## Your assignment
Within this material, state how many lines include the string "dependent". Reply with the number only.

◇ ◇ ◇ ◇ ◇ ◇ ◇

import Mathlib
import Summits.QuantumAdvantage.QuantumAdvantage.Theorems.MobiusLadderQuadraticDigitPhasesStubUwcOpCoreFalseLemmas

/-!
# `QuadraticDigitPhases` (stmt-QuantumAdvantage-1391), line `Sketch` — stub `stub_uwcOpCoreFalse`

REFUTATION of the v24–v29 core `stub_uwcOpCore` of the line (registered in skeleton v30 as the negated
statement `stub_uwcOpCoreFalse`).  WITNESS: `(p, q) = (3, 5)`, `R₀ = 3`, `δ = 1/2`; given the `s, g`
produced by the refuted statement put `G = s + 1`, `b t = 2Gt + 1`, `k t = 2Gt + G + 1`, `N = 2Gg + 1`,
`n = N + 2`, `BF = {b t : t < g} ∪ {N}`, `KF = {k t : t < g} ∪ {N + 1}`, the interleaved product pattern
`a i j = 1 ⟺ (i ∈ BF ∧ j ∈ KF) ∨ (i ∈ KF ∧ j ∈ BF)` (pair coefficients of `(Σ_{BF} x)(Σ_{KF} x)`), no
linear terms, and the family `μ` DEFINED by the recursion (by `Nat.rec`).  Then every digit cut has rank
`≤ 2 < R₀` (`cutRank_le`: the cut matrix is `1[b-row] ⊗ 1[k-col] + 1[k-row] ⊗ 1[b-col]`), the `g` pairs
`(b t, k t)` are sequential far pairs of span `G > s`, every birth `t ≥ 1` is dependent (row `b t` = row
`b 0` = indicator of `KF`), so the loss-count inequality `g ≤ (R₀ - 1) + (g - 1) + _` holds, and by
`stub_uwcFalseMass` of the lemma file `Σ |μ_N| = 2^N > 2^N / 2`.
-/

set_option linter.dupNamespace false -- D-0017: single-problem summit ⇒ `QuantumAdvantage.QuantumAdvantage` by design

namespace Summit.QuantumAdvantage.QuantumAdvantage.Theorems.MobiusLadderQuadraticDigitPhasesStubUwcOpCoreFalse

open Finset
open Summit.QuantumAdvantage.QuantumAdvantage.Theorems.MobiusLadderQuadraticDigitPhasesStubUwcOpCoreFalseLemmas

/-- Sub-additivity of the rank of matrices over a field (folklore). -/
theorem rank_add_le {m k K : Type*} [Fintype m] [Fintype k] [Field K] (A B : Matrix m k K) :
    (A + B).rank ≤ A.rank + B.rank := by
  -- adapted from `Literature/Computability/AlgebraicComplexity/HessianRank.lean`
  unfold Matrix.rank
  rw [Matrix.mulVecLin_add]
  exact (Submodule.finrank_mono (LinearMap.range_add_le _ _)).trans
    (Submodule.finrank_add_le_finrank_add_finrank _ _)

/-- CUT RANK of the interleaved product pattern: every digit cut `[i < c ≤ j]` is the sum of the two
rank-one matrices `1[i ∈ BF, i < c] 1[j ∈ KF, c ≤ j]` and `1[i ∈ KF, i < c] 1[j ∈ BF, c ≤ j]`. -/
theorem cutRank_le (BF KF : Finset ℕ) (a : ℕ → ℕ → ZMod 2)
    (ha : ∀ i j, a i j = if (i ∈ BF ∧ j ∈ KF) ∨ (i ∈ KF ∧ j ∈ BF) then 1 else 0)
    (hdisj : ∀ i, i ∈ BF → i ∉ KF) (n c : ℕ) :
    (Matrix.of fun (i j : Fin n) => if (i : ℕ) < c ∧ c ≤ (j : ℕ) then a i j else 0).rank ≤ 2 := by
  have hM : (Matrix.of fun (i j : Fin n) => if (i : ℕ) < c ∧ c ≤ (j : ℕ) then a i j else 0) =
      Matrix.vecMulVec (fun i : Fin n => if (i : ℕ) < c ∧ (i : ℕ) ∈ BF then (1 : ZMod 2) else 0)
          (fun j : Fin n => if c ≤ (j : ℕ) ∧ (j : ℕ) ∈ KF then (1 : ZMod 2) else 0) +
        Matrix.vecMulVec (fun i : Fin n => if (i : ℕ) < c ∧ (i : ℕ) ∈ KF then (1 : ZMod 2) else 0)
          (fun j : Fin n => if c ≤ (j : ℕ) ∧ (j : ℕ) ∈ BF then (1 : ZMod 2) else 0) := by
    ext i j
    simp only [Matrix.of_apply, Matrix.add_apply, Matrix.vecMulVec_apply, ha]
    by_cases hic : (i : ℕ) < c
    · by_cases hcj : c ≤ (j : ℕ)
      · by_cases hiB : (i : ℕ) ∈ BF
        · have hiK : (i : ℕ) ∉ KF := hdisj _ hiB
          by_cases hjK : (j : ℕ) ∈ KF <;> simp [hic, hcj, hiB, hiK, hjK]
        · by_cases hiK : (i : ℕ) ∈ KF
          · by_cases hjB : (j : ℕ) ∈ BF <;> simp [hic, hcj, hiB, hiK, hjB]
          · simp [hic, hcj, hiB, hiK]
      · simp [hic, hcj]
    · simp [hic]
  rw [hM]
  exact (rank_add_le _ _).trans
    (Nat.add_le_add (Matrix.rank_vecMulVec_le _ _) (Matrix.rank_vecMulVec_le _ _))

/-- REFUTATION of the v24–v29 core `stub_uwcOpCore` (far-pair-count-driven contraction; registered
negation, skeleton v30 of crux stmt-QuantumAdvantage-1391, line Sketch): the interleaved product pattern
`(Σ_t x_{b_t} + x_N)(Σ_t x_{k_t} + x_{N+1})` at `(p, q) = (3, 5)`, `R₀ = 3`, `δ = 1/2` has cut rank `≤ 2`,
`g` sequential far pairs of span `s + 1` for every `s, g`, satisfies the loss-count inequality (all
births `t ≥ 1` are dependent), and the family defined by the transfer recursion has `ℓ¹` mass exactly
`2^N > 2^N / 2`. -/
theorem stub_uwcOpCoreFalse : ¬ (
    ∀ p q : ℕ, p.Prime → q.Prime → p ≠ q → 2 < p → 2 < q → ∀ R₀ : ℕ, ∀ δ : ℝ, 0 < δ → ∃ s g : ℕ,
      ∀ (n N : ℕ) (a : ℕ → ℕ → ZMod 2) (l : ℕ → ZMod 2) (b k : ℕ → ℕ), N ≤ n → (∀ c : ℕ, (Matrix.of fun (i j : Fin n) => if (i : ℕ) < c ∧ c ≤ (j : ℕ) then a i j else 0).rank < R₀) →
      (∀ t, t < g → b t < k t ∧ k t < N ∧ s < k t - b t ∧ a (b t) (k t) ≠ 0) → (∀ t, t + 1 < g → k t ≤ b (t + 1)) →
      g ≤ (R₀ - 1) + ((Finset.range g).filter (fun t => (∃ S ∈ (Finset.range t).powerset, ∀ j ∈ Finset.range n, b t < j → a (b t) j = ∑ i ∈ S, a (b i) j))).card + ((Finset.range N).filter (fun c => (∃ S ∈ (Finset.range g).powerset, S.Nonempty ∧ (∀ i ∈ S, b i < c) ∧ (∑ i ∈ S, a (b i) c = 1) ∧ ∀ j ∈ Finset.range n, c < j → ∑ i ∈ S, a (b i) j = 0))).card →
      ∀ μ : ℕ → ℕ × ℕ → (Fin n → ZMod 2) → (Fin n → ZMod 2) → ℝ, (∀ x π π', μ 0 x π π' = if x = (0, 0) ∧ π = 0 ∧ π' = 0 then 1 else 0) →
      (∀ N', N' < N → ∀ x' ρ ρ', μ (N' + 1) x' ρ ρ' =
          ∑ x ∈ Finset.range p ×ˢ Finset.range q, ∑ π : Fin n → ZMod 2, ∑ π' : Fin n → ZMod 2, ∑ t ∈ Finset.range 2,
            (if ((p * t + x.1) / 2 = x'.1 ∧ (q * t + x.2) / 2 = x'.2 ∧ (fun j : Fin n => if N' + 1 ≤ (j : ℕ) then π j + a N' (j : ℕ) * (if (p * t + x.1) % 2 = 1 then (1 : ZMod 2) else 0) else 0) = ρ ∧ (fun j : Fin n => if N' + 1 ≤ (j : ℕ) then π' j + a N' (j : ℕ) * (if (q * t + x.2) % 2 = 1 then (1 : ZMod 2) else 0) else 0) = ρ') then (if (if (p * t + x.1) % 2 = 1 then (1 : ZMod 2) else 0) * ((if h : N' < n then π ⟨N', h⟩ else 0) + l N') + (if (q * t + x.2) % 2 = 1 then (1 : ZMod 2) else 0) * ((if h : N' < n then π' ⟨N', h⟩ else 0) + l N') = 1 then (-1 : ℝ) else 1) * μ N' x π π' else 0)) →
      ∑ x ∈ Finset.range p ×ˢ Finset.range q, ∑ π : Fin n → ZMod 2, ∑ π' : Fin n → ZMod 2, |μ N x π π'| ≤ δ * (2 : ℝ) ^ N) := by
  intro H
  obtain ⟨s, g, hmain⟩ := H 3 5 Nat.prime_three Nat.prime_five (by norm_num) (by norm_num)
    (by norm_num) 3 (1 / 2) (by norm_num)
  -- the witness positions
  obtain ⟨G, hG⟩ : ∃ G : ℕ, G = s + 1 := ⟨_, rfl⟩
  obtain ⟨b, hb⟩ : ∃ b : ℕ → ℕ, ∀ t, b t = 2 * (G * t) + 1 := ⟨fun t => 2 * (G * t) + 1, fun _ => rfl⟩
  obtain ⟨k, hk⟩ : ∃ k : ℕ → ℕ, ∀ t, k t = 2 * (G * t) + G + 1 :=
    ⟨fun t => 2 * (G * t) + G + 1, fun _ => rfl⟩
  obtain ⟨N, hN⟩ : ∃ N : ℕ, N = 2 * (G * g) + 1 := ⟨_, rfl⟩
  obtain ⟨n, hn⟩ : ∃ n : ℕ, n = N + 2 := ⟨_, rfl⟩
  obtain ⟨BF, hBF⟩ : ∃ BF : Finset ℕ, BF = (Finset.range g).image b ∪ {N} := ⟨_, rfl⟩
  obtain ⟨KF, hKF⟩ : ∃ KF : Finset ℕ, KF = (Finset.range g).image k ∪ {N + 1} := ⟨_, rfl⟩
  -- the pattern, the (absent) linear terms and the family defined by the recursion
  obtain ⟨a, ha⟩ : ∃ a : ℕ → ℕ → ZMod 2, ∀ i j, a i j = if (i ∈ BF ∧ j ∈ KF) ∨ (i ∈ KF ∧ j ∈ BF) then 1 else 0 :=
    ⟨fun i j => if (i ∈ BF ∧ j ∈ KF) ∨ (i ∈ KF ∧ j ∈ BF) then 1 else 0, fun _ _ => rfl⟩
  obtain ⟨l, hl⟩ : ∃ l : ℕ → ZMod 2, ∀ j, l j = 0 := ⟨fun _ => 0, fun _ => rfl⟩
  obtain ⟨μ, hμ0, hstep⟩ : ∃ μ : ℕ → ℕ × ℕ → (Fin n → ZMod 2) → (Fin n → ZMod 2) → ℝ,
      (∀ x π π', μ 0 x π π' = if x = (0, 0) ∧ π = 0 ∧ π' = 0 then 1 else 0) ∧
      (∀ N' x' ρ ρ', μ (N' + 1) x' ρ ρ' =
        ∑ x ∈ Finset.range 3 ×ˢ Finset.range 5, ∑ π : Fin n → ZMod 2, ∑ π' : Fin n → ZMod 2, ∑ t ∈ Finset.range 2,
            (if ((3 * t + x.1) / 2 = x'.1 ∧ (5 * t + x.2) / 2 = x'.2 ∧ (fun j : Fin n => if N' + 1 ≤ (j : ℕ) then π j + a N' (j : ℕ) * (if (3 * t + x.1) % 2 = 1 then (1 : ZMod 2) else 0) else 0) = ρ ∧ (fun j : Fin n => if N' + 1 ≤ (j : ℕ) then π' j + a N' (j : ℕ) * (if (5 * t + x.2) % 2 = 1 then (1 : ZMod 2) else 0) else 0) = ρ') then (if (if (3 * t + x.1) % 2 = 1 then (1 : ZMod 2) else 0) * ((if h : N' < n then π ⟨N', h⟩ else 0) + l N') + (if (5 * t + x.2) % 2 = 1 then (1 : ZMod 2) else 0) * ((if h : N' < n then π' ⟨N', h⟩ else 0) + l N') = 1 then (-1 : ℝ) else 1) * μ N' x π π' else 0)) :=
    ⟨fun M => Nat.rec (motive := fun _ => ℕ × ℕ → (Fin n → ZMod 2) → (Fin n → ZMod 2) → ℝ)
        (fun x π π' => if x = (0, 0) ∧ π = 0 ∧ π' = 0 then 1 else 0)
        (fun N' μN' x' ρ ρ' =>
          ∑ x ∈ Finset.range 3 ×ˢ Finset.range 5, ∑ π : Fin n → ZMod 2, ∑ π' : Fin n → ZMod 2, ∑ t ∈ Finset.range 2,
            (if ((3 * t + x.1) / 2 = x'.1 ∧ (5 * t + x.2) / 2 = x'.2 ∧ (fun j : Fin n => if N' + 1 ≤ (j : ℕ) then π j + a N' (j : ℕ) * (if (3 * t + x.1) % 2 = 1 then (1 : ZMod 2) else 0) else 0) = ρ ∧ (fun j : Fin n => if N' + 1 ≤ (j : ℕ) then π' j + a N' (j : ℕ) * (if (5 * t + x.2) % 2 = 1 then (1 : ZMod 2) else 0) else 0) = ρ') then (if (if (3 * t + x.1) % 2 = 1 then (1 : ZMod 2) else 0) * ((if h : N' < n then π ⟨N', h⟩ else 0) + l N') + (if (5 * t + x.2) % 2 = 1 then (1 : ZMod 2) else 0) * ((if h : N' < n then π' ⟨N', h⟩ else 0) + l N') = 1 then (-1 : ℝ) else 1) * μN' x π π' else 0)) M,
      fun _ _ _ => rfl, fun _ _ _ _ => rfl⟩
  -- arithmetic of the positions
  have hkN : ∀ t, t < g → k t < N := by
    intro t ht
    have h1 : G * (t + 1) ≤ G * g := Nat.mul_le_mul_left G ht
    have h2 : G * (t + 1) = G * t + G := by ring
    rw [hk, hN]
    omega
  have hbk : ∀ t t', b t ≠ k t' := by
    intro t t' h
    rw [hb, hk] at h
    have h3 : G * (2 * t) = G * (2 * t' + 1) := by nlinarith
    have h4 := Nat.eq_of_mul_eq_mul_left (by omega) h3
    omega
  have hmemB : ∀ i, i ∈ BF ↔ i = N ∨ (∃ t, t < g ∧ b t = i) := by
    intro i
    simp [hBF, Finset.mem_image, Finset.mem_range]
  have hmemK : ∀ i, i ∈ KF ↔ i = N + 1 ∨ (∃ t, t < g ∧ k t = i) := by
    intro i
    simp [hKF, Finset.mem_image, Finset.mem_range]
  have hdisj : ∀ i, i ∈ BF → i ∉ KF := by
    intro i hiB hiK
    rw [hmemB] at hiB
    rw [hmemK] at hiK
    rcases hiB with rfl | ⟨t, ht, rfl⟩
    · rcases hiK with h | ⟨t', ht', h⟩
      · omega
      · exact absurd h (hkN t' ht').ne
    · rcases hiK with h | ⟨t', ht', h⟩
      · rw [hb, hN] at h
        omega
      · exact hbk t t' h.symm
  have hBN : N ∈ BF := (hmemB N).mpr (Or.inl rfl)
  have hKN : N + 1 ∈ KF := (hmemK (N + 1)).mpr (Or.inl rfl)
  have hbB : ∀ t, t < g → b t ∈ BF := fun t ht => (hmemB _).mpr (Or.inr ⟨t, ht, rfl⟩)
  have hkK : ∀ t, t < g → k t ∈ KF := fun t ht => (hmemK _).mpr (Or.inr ⟨t, ht, rfl⟩)
  have hrowB : ∀ t, t < g → ∀ j, a (b t) j = if j ∈ KF then 1 else 0 := by
    intro t ht j
    have h1 := hbB t ht
    have h2 := hdisj _ h1
    simp [ha, h1, h2]
  -- the hypotheses of the refuted statement
  have hNn : N ≤ n := by omega
  have hcut : ∀ c : ℕ, (Matrix.of fun (i j : Fin n) =>
      if (i : ℕ) < c ∧ c ≤ (j : ℕ) then a i j else 0).rank < 3 :=
    fun c => lt_of_le_of_lt (cutRank_le BF KF a ha hdisj n c) (by norm_num)
  have hpairs : ∀ t, t < g → b t < k t ∧ k t < N ∧ s < k t - b t ∧ a (b t) (k t) ≠ 0 := by
    intro t ht
    refine ⟨by rw [hb, hk]; omega, hkN t ht, by rw [hb, hk]; omega, ?_⟩
    rw [hrowB t ht, if_pos (hkK t ht)]
    exact one_ne_zero
  have hseq : ∀ t, t + 1 < g → k t ≤ b (t + 1) := by
    intro t _
    rw [hk, hb]
    have h2 : G * (t + 1) = G * t + G := by ring
    omega
  have hdep : Finset.Ico 1 g ⊆ (Finset.range g).filter (fun t => (∃ S ∈ (Finset.range t).powerset,
      ∀ j ∈ Finset.range n, b t < j → a (b t) j = ∑ i ∈ S, a (b i) j)) := by
    intro t ht
    rw [Finset.mem_Ico] at ht
    rw [Finset.mem_filter]
    refine ⟨Finset.mem_range.mpr ht.2, {0}, ?_, ?_⟩
    · exact Finset.mem_powerset.mpr (Finset.singleton_subset_iff.mpr (Finset.mem_range.mpr ht.1))
    · intro j _ _
      rw [Finset.sum_singleton, hrowB t ht.2, hrowB 0 (by omega)]
  have hloss : g ≤ (3 - 1) + ((Finset.range g).filter (fun t => (∃ S ∈ (Finset.range t).powerset,
      ∀ j ∈ Finset.range n, b t < j → a (b t) j = ∑ i ∈ S, a (b i) j))).card +
      ((Finset.range N).filter (fun c => (∃ S ∈ (Finset.range g).powerset, S.Nonempty ∧
        (∀ i ∈ S, b i < c) ∧ (∑ i ∈ S, a (b i) c = 1) ∧
        ∀ j ∈ Finset.range n, c < j → ∑ i ∈ S, a (b i) j = 0))).card := by
    have hcard := Finset.card_le_card hdep
    rw [Nat.card_Ico] at hcard
    omega
  -- the recursively defined family refutes the bound
  have key := hmain n N a l b k hNn hcut hpairs hseq hloss μ hμ0 (fun N' _ x' ρ ρ' => hstep N' x' ρ ρ')
  rw [stub_uwcFalseMass n BF KF a ha 3 5 N (show N + 1 < n by omega) hBN hKN hdisj (by norm_num)
    (by norm_num) l hl μ hμ0 (fun N' _ x' ρ ρ' => hstep N' x' ρ ρ')] at key
  have h2N : (0 : ℝ) < 2 ^ N := pow_pos two_pos N
  linarith

end Summit.QuantumAdvantage.QuantumAdvantage.Theorems.MobiusLadderQuadraticDigitPhasesStubUwcOpCoreFalse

◇ ◇ ◇ ◇ ◇ ◇ ◇

## Answer space
2